Compound	Ar	IC50 (µM)	Docking Score (kJ/mol)
A1		>100	−18.23
A2		>100	−20.34
A3		23.71	−20.55
A4		31.57	−21.89
A5		>100	−20.56
A6		23.02	−19.32
A7		>100	−18.34
A8		>100	−20.07
A9		38.97	−21.42
A10		89.19	−21.22
Galantamine	-	0.8	−23.1

. The results showed that most of the studied compounds had weak to moderate AChE-inhibitory activities.
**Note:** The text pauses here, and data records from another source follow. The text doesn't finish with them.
/-!
# Tian–Yuan–Zhang 2017 §3.1–3.2 AS PRINTED, block by block: the CM points `z_d = f_d(P_d)` behind the genus points
# `Z(d)`, the groups `Cl′_d ⊃ 2Cl′_d ⊃ Φ₀`, `Gal(ℍ′_n/H_d) ⊃ Gal(ℍ′_n/H′_d)`, the elements `σ`, `σ_{1+ϖ}`, complex
# conjugation, and the printed sentences Prop. 3.2 (1)(2)(3), Thm. 3.6 (1)(2), p. 759 — DISPLAYS (nothing asserted)

Companion to `GenusPointDescentDisplays.lean` (`structure GenusPointData n`, `GenusPointData.Printed`,
`tyz_genusPointData`): that file displays the genus points `Z(d₀)` of [TianYuanZhang2017] §3 as ABSTRACT points with
Prop. 3.4 / Thm. 3.5 / Lemma 3.18 / Lemma 3.21 and the Galois facts on `β′`; it deliberately does NOT display the CM points
`z_n = f_n(P_n)`, the class groups `Cl′_n`, the element `σ`, or Thm. 3.6 (the Galois action on `z_n`).  THIS file displays
exactly that layer, for EVERY block `d ∣ n`, `d ≡ 5, 6, 7 (mod 8)`, of the data `D : GenusPointData n`, as ONE predicate
`GenusPointData.CMPointGaloisPrinted D` whose conjuncts are sentences printed in §3.1–3.2 and on p. 759 of the source
(or, for the two genus-theory words the source uses without statement, the textbook theorems it relies on — flagged
below), read on named objects of `Gal(ℍ′_n/ℚ) = (D.H ≃ₐ[ℚ] D.H)` acting on `A(ℍ′_n)`; and ONE named fact
`tyz_cmPointGaloisData` («for every square-free `n ≡ 5, 6, 7 (mod 8)` there are data with `Printed ∧ CMPointGaloisPrinted`»),
which implies `tyz_genusPointData` (`tyz_genusPointData_of_cmPointGaloisData`).  HONEST FRAMING: nothing is asserted
(no `_holds`; the objects — CM points on `X_U → A`, ring class fields, the Artin map — are not constructed in the tree);
no count moves; consumers take `(h : tyz_cmPointGaloisData)` as an explicit hypothesis.  Origin: cell `bsd-monsky`
(run/shared/lean/pub/bsd-monsky/), prover-B seat: the specialisation of this display to `n = 2pq` (blocks `2pq`, `p`,
`pq`/`q`) is the Summits-side predicate `P2.thetaCMPrintedSpec` (read conjunct by conjunct against print by the cell's
literature seat, HOME/lit «ADDENDUM 13 §D», 13/13 MATCH); this file states the same sentences for general `n`, which is
how the source prints them ("Assume that `n ≡ 5 (mod 8)` …", every block `d` being such an `n`).

## Objects (existentially quantified in `CMPointGaloisPrinted`; J = journal page, AJM 21 (2017); p00NN = arXiv chunk)

For each block `d ∣ n` with `d ≡ 5, 6 (mod 8)` (then `H′_d ⊂ ℍ′_n = L_n(i)·∏_{d₀ ∣ n, d₀ ≡ 5,6} H′_{d₀}`, J739 = p0011
L60–L62, so everything below lives in `D.H = ℍ′_n`): `z d` = the CM point `z_d = f_d(P_d) ∈ A(H′_d)` (J738); `Φ d` = the
set `Φ₀ ⊂ 2Cl′_d` (lifted to `ℍ′_n`) with `Z(d) = Σ_{t∈Φ₀} z_d^t` (J739); `ΓH' d = Gal(ℍ′_n/H′_d)`, `ΓH d = Gal(ℍ′_n/H_d)`;
`σ d` = a lift of "the unique order-two element `σ` of `Gal(H′_d/H_d)`" (J738); for `d ≡ 6 (mod 8)` also `θ d` = a lift
of `σ_{1+ϖ}` (Prop. 3.2 (2)); and ONE complex conjugation `c` on `ℍ′_n` ("`z̄_n` denotes the complex conjugate", J741).
For a block `d ≡ 7 (mod 8)` only `Z(d) ∈ A(L_d)` is displayed (J759; `H_d ⊄ ℍ′_n` in general, so no `z_d` there).
«`g` acts trivially on `L_d(i) = ℚ(i, √d′ : d′ ∣ d)`» (J759 L29–L31) is rendered `TrivialOnL`: `g(i) = i` and
`g(√−d′) = √−d′` for `1 < d′ ∣ d`; «`g` acts trivially on the genus field `L_d`» is rendered `FixesGenusField`:
`g(√−d) = √−d` and `g(√(d′*)) = √(d′*)` for odd `1 < d′ ∣ d`, `d′* = (−1)^{(d′−1)/2}d′` (J725 L11–L16), with
`√(d′*) := i·√−d′` (`d′ ≡ 1 (4)`) / `√−d′` (`d′ ≡ 3 (4)`) (`genusRoot`).

## Conjuncts and their printed sources (blocks `d ≡ 5, 6 (mod 8)` unless said otherwise)

* (G1) "Set `Φ₀ = Φ ∩ (2Cl′_n)` … Define the genus point `Z(n) := Σ_{t∈Φ₀} f_n(P_n)^t ∈ A(H′_n)`" (J739 = p0011 L53–L58),
  "`(2Cl′_n)/⟨σ⟩ ≅ 2Cl_n`" (J738), "Write `Φ₀ = {t_i : i = 1, ⋯, g(n)}`" (J759 L61), `g(n) = #2Cl_n` (§1): `Z(d) = Σ_{t∈Φ d} t·z_d`,
  `#(Φ d) = g(d)` (`gK d`).
* (G2) "`Φ₀ = Φ ∩ (2Cl′_n)`" with "the subfield of `H′_n` fixed by `2Cl′_n` is `L_n, L_n(i), L_n` according to
  `n ≡ 5, 6, 7 (mod 8)`. The field `L_n(i) = ℚ(i, √d : d ∣ n)`" (J759 L25–L31; for `n ≡ 5`, `i ∈ L_n` since `−4n = (−4)·n*`):
  every `t ∈ Φ d` is `TrivialOnL d`.
* (G3) `ΓH' d = Gal(ℍ′_n/H′_d)`: "`z_n ∈ A(K_n^{ab})` … `H′_n = H_n(z_n)`" (J738 = p0010 L104–L107): fixes `z_d`; abelian over
  `K_d` (`H′_d ⊂ K_d^{ab}`; Prop. 3.2 (1)(2): `H′_n(√2)` resp. `H′_n` "is the ring class field of conductor `4` over `K_n`"):
  commutators of two automorphisms fixing `√−d` lie in `ΓH' d`; `H′_d/ℚ` Galois (stable under `c` by Thm. 3.6 (1)(2); a
  subfield of `K_d^{ab}`) [textbook: Cox, Lemma 9.3 — ring class fields are Galois over `ℚ`]: `ΓH' d` is normal.
* (G4) `ΓH d = Gal(ℍ′_n/H_d) ⊇ ΓH' d` ("`H′_n = H_n(z_n)`", J738) fixes `K_d` and the genus field: "For any decomposition
  `n = d₁·d₂` with `d₂` positive and odd, we have an unramified quadratic extension `K_n(√d₂*)` of `K_n` where
  `d₂* = (−1)^{(d₂−1)/2}d₂`" (J725 L11–L16) inside "the Hilbert class field `H_n`" (J738) [textbook: Cox, Thm. 6.1]:
  every `γ ∈ ΓH d` is `FixesGenusField d`.
* (G5) complex conjugation on the block: "`(2P(d₀,d₁))^c = Σ_{t∈Cl_n}(2z̄_n)^{1/t}`" (proof of Lemma 3.15, J750 = p0015
  L106–L110: `c t = t⁻¹ c` on `Gal(H′_n/K_n)`) [textbook: Cox, Lemma 9.3 — `c` inverts the Galois group of a ring class
  field over `K`]: `c t c t ∈ ΓH' d` for every `t` fixing `√−d`; Thm. 3.6 (1) "`z̄_n = −z_n + τ(1)`" (`n ≡ 5`), Thm. 3.6 (2)
  "`z̄_n = −z_n`" (`n ≡ 6`) (J741 = p0012 L28, L32).
* (G6) "Let `σ` be the unique order-two element of `Gal(H′_n/H_n)` in the case `n ≡ 5, 6 (mod 8)`" (J738 = p0011 L3–L4):
  `σ d ∈ ΓH d`, `(σ d)² ∈ ΓH' d`; Prop. 3.2 (1) "`Gal(H′_n/H_n) ≃ ℤ/2ℤ` is generated by `σ_ϖ²`" with Thm. 3.6 (1) "Thus
  `z_n^{σ_ϖ²} = z_n + τ(1)`" (`n ≡ 5`); Prop. 3.2 (2) "`Gal(H′_n/H_n) ≃ ℤ/4ℤ` is generated by `σ_{1+ϖ}`" with Thm. 3.6 (2)
  "Thus `z_n^{σ²_{1+ϖ}} = z_n + τ(1)`" (`n ≡ 6`) (J741): `σ·z_d = z_d + τ(1)` (exact: `τ(1) = (0,0)`, `2τ(1) = 0`).
* (G7) "`Φ₀` is a set of representatives of `2Cl_n = (2Cl′_n)/⟨σ⟩` in `2Cl′_n`" and "Since `α` acts trivially on `L_n(i)`,
  we see that `α ∈ 2Cl′_n`" (J759 L46, L57–L58): every automorphism `TrivialOnL d` is `≡ t` or `≡ tσ` modulo `ΓH' d` for
  one and only one `t ∈ Φ d`.
* (G8) (`d ≡ 6` only) `θ d` lifts `σ_{1+ϖ} ∈ Gal(K_d^{ab}/K_d)` (fixes `√−d`); Thm. 3.6 (2) "`z_n^{σ_{1+ϖ}} = z_n +
  τ((1−i)/2)`" (J741 = p0012 L31–L33) — displayed modulo `ℤτ(1)`, which is invariant under the WLOG normalisations of
  `GenusPointDescentDisplays` (`im` = either root of `−1`: `τ((1±i)/2)` differ by `τ(1)`; `τ(1/2) = (2, ±4)`; `z ↦ −z`:
  `2τ((1−i)/2) = 0`); Prop. 3.2 (2): `σ_{1+ϖ}` generates `Gal(H′_n/H_n)` (so `θ d ∈ ΓH d`) and `σ²_{1+ϖ} = σ` ("The subfield
  of `H′_n` fixed by `σ²_{1+ϖ}` is `H_n(i)`"): `(θ d)²(σ d)⁻¹ ∈ ΓH' d`.
* (G9) (`d ≡ 7` only) Prop. 3.2 (3) "`H′_n = H_n`" and "In the case `n ≡ 7 (mod 8)`, `H′_n = H_n` and thus `Z(n)` is already
  defined over `L_n`" (J759 L73–L75): every automorphism `FixesGenusField d` fixes `Z(d)`.
* (G10) `c`: `c(i) = −i`, `c(√−d′) = −√−d′` (`d′ ∣ n`), `c² = 1` (complex conjugation restricted to the Galois field `ℍ′_n`).

All point identities are read in `A(ℍ′_n)` under the WLOG normalisations of `GenusPointDescentDisplays` (module docstring
there: `τ(1/2) := (2, 4)`, `im` either root; replacing the identification `i₀` by `[−1]∘i₀` negates `z, Z, P` — (G1) is
linear, (G5)/(G6) are invariant since `−τ(1) = τ(1)`, (G8) as said).  NOT displayed: Thm. 3.6 (1)'s `z^{σ_ϖ} = z +
τ((1+i)/2)`, `z^{σ_{1+2ϖ}} = z`, Thm. 3.6 (2)'s `z^{σ_ϖ} = z + τ(−i/2)`, Thm. 3.6 (3), Prop. 3.2 (4), the explicit
matrices/CM points of §3.2, any reciprocity-law VALUE (e.g. `σ_{1+ϖ}(i) = −i` is NOT displayed — it is derivable from (G8),
see the cell's `P2/…ThetaGaloisBookkeeping.lean`).  No Hilbert symbol, no cell computation, no statement of the cell's
proofs is a conjunct.

References: [TianYuanZhang2017] §2.1 (J725), §3.1 (J738–J739 = p0010 L99–L115, p0011 L1–L73), Prop. 3.2, Thm. 3.6
(J741 = p0012 L22–L36), proof of Lemma 3.15 (J750), proof of Lemma 3.21 (J759 = p0020 L50–L63); D. A. Cox, *Primes of the
form x² + ny²* (2nd ed.), Thm. 6.1 (genus field = maximal unramified extension abelian over `ℚ`), Lemma 9.3 (ring class
fields are generalized dihedral over `ℚ`) [Cox2013]; cell files HOME/lit/tyz2017/TYZ2017-STATEMENTS.md,
HOME/lean/THETA-PRINTED-FAITHFULNESS.md, HOME/lean/CMGALOIS-FAITHFULNESS.md (per-conjunct locator table for this file).
-/

noncomputable section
Derivatives with ring B of 4-chlorophenyl (A3), 4-nitrophenyl (A4), 3,4-dimethoxyphenyl (A6) and 4-pyridinyl (A9) showed considerable inhibition of AChE in the tested group.

The docking results demonstrated that benzylaminochalcones A3, A4, A6 and A9 span along almost the whole length of the catalytic gorge of AChE, in which the benzylamino side-chain points towards the bottom. Moreover, two of the three rings A, B or C manage to generate stacking interactions (π-π type) with the aromatic amino acids making up the gorge surface. More interestingly, there is a hydrogen bond between the OH group of the benzylamino chain of A9 with Ser203, a position near Ser200 of the catalytic triad (Figure 2 and Figure 3).

It is found that AChE could bind to β-amyloid and accelerate its aggregation into amyloid fibrils. The presence of this enzyme also enhanced the toxicity of β-amyloid. The studied structures exhibited interactions of ring B with Trp286 of the peripheral binding site. This could lead to developing benzylaminochalcone analogues with dual effect, which would simulaneously increase acetylcholines and anti-β-amyloid aggregation.

4. Conclusions

A series of 10 novel benzylaminochalcones were synthesized, characterized and evaluated for AchE-inhibitory activity. All synthesized hydroxybenzylaminochalcones have not been published in any scientific journals. The derivatives with ring B of 4-pyridinyl, 4-nitrophenyl, 4-chlorophenyl and 3,4-dimethoxyphenyl demonstrated weak to moderate activities against AChE. Molecular modeling studies confirmed the dual binding effects on active and peripheral anionic binding sites. These derivatives could be further developed to provide novel leads for the discovery of new anti-Alzheimer’s drugs in the future. Cell assays will be performed and the results will be published in the future.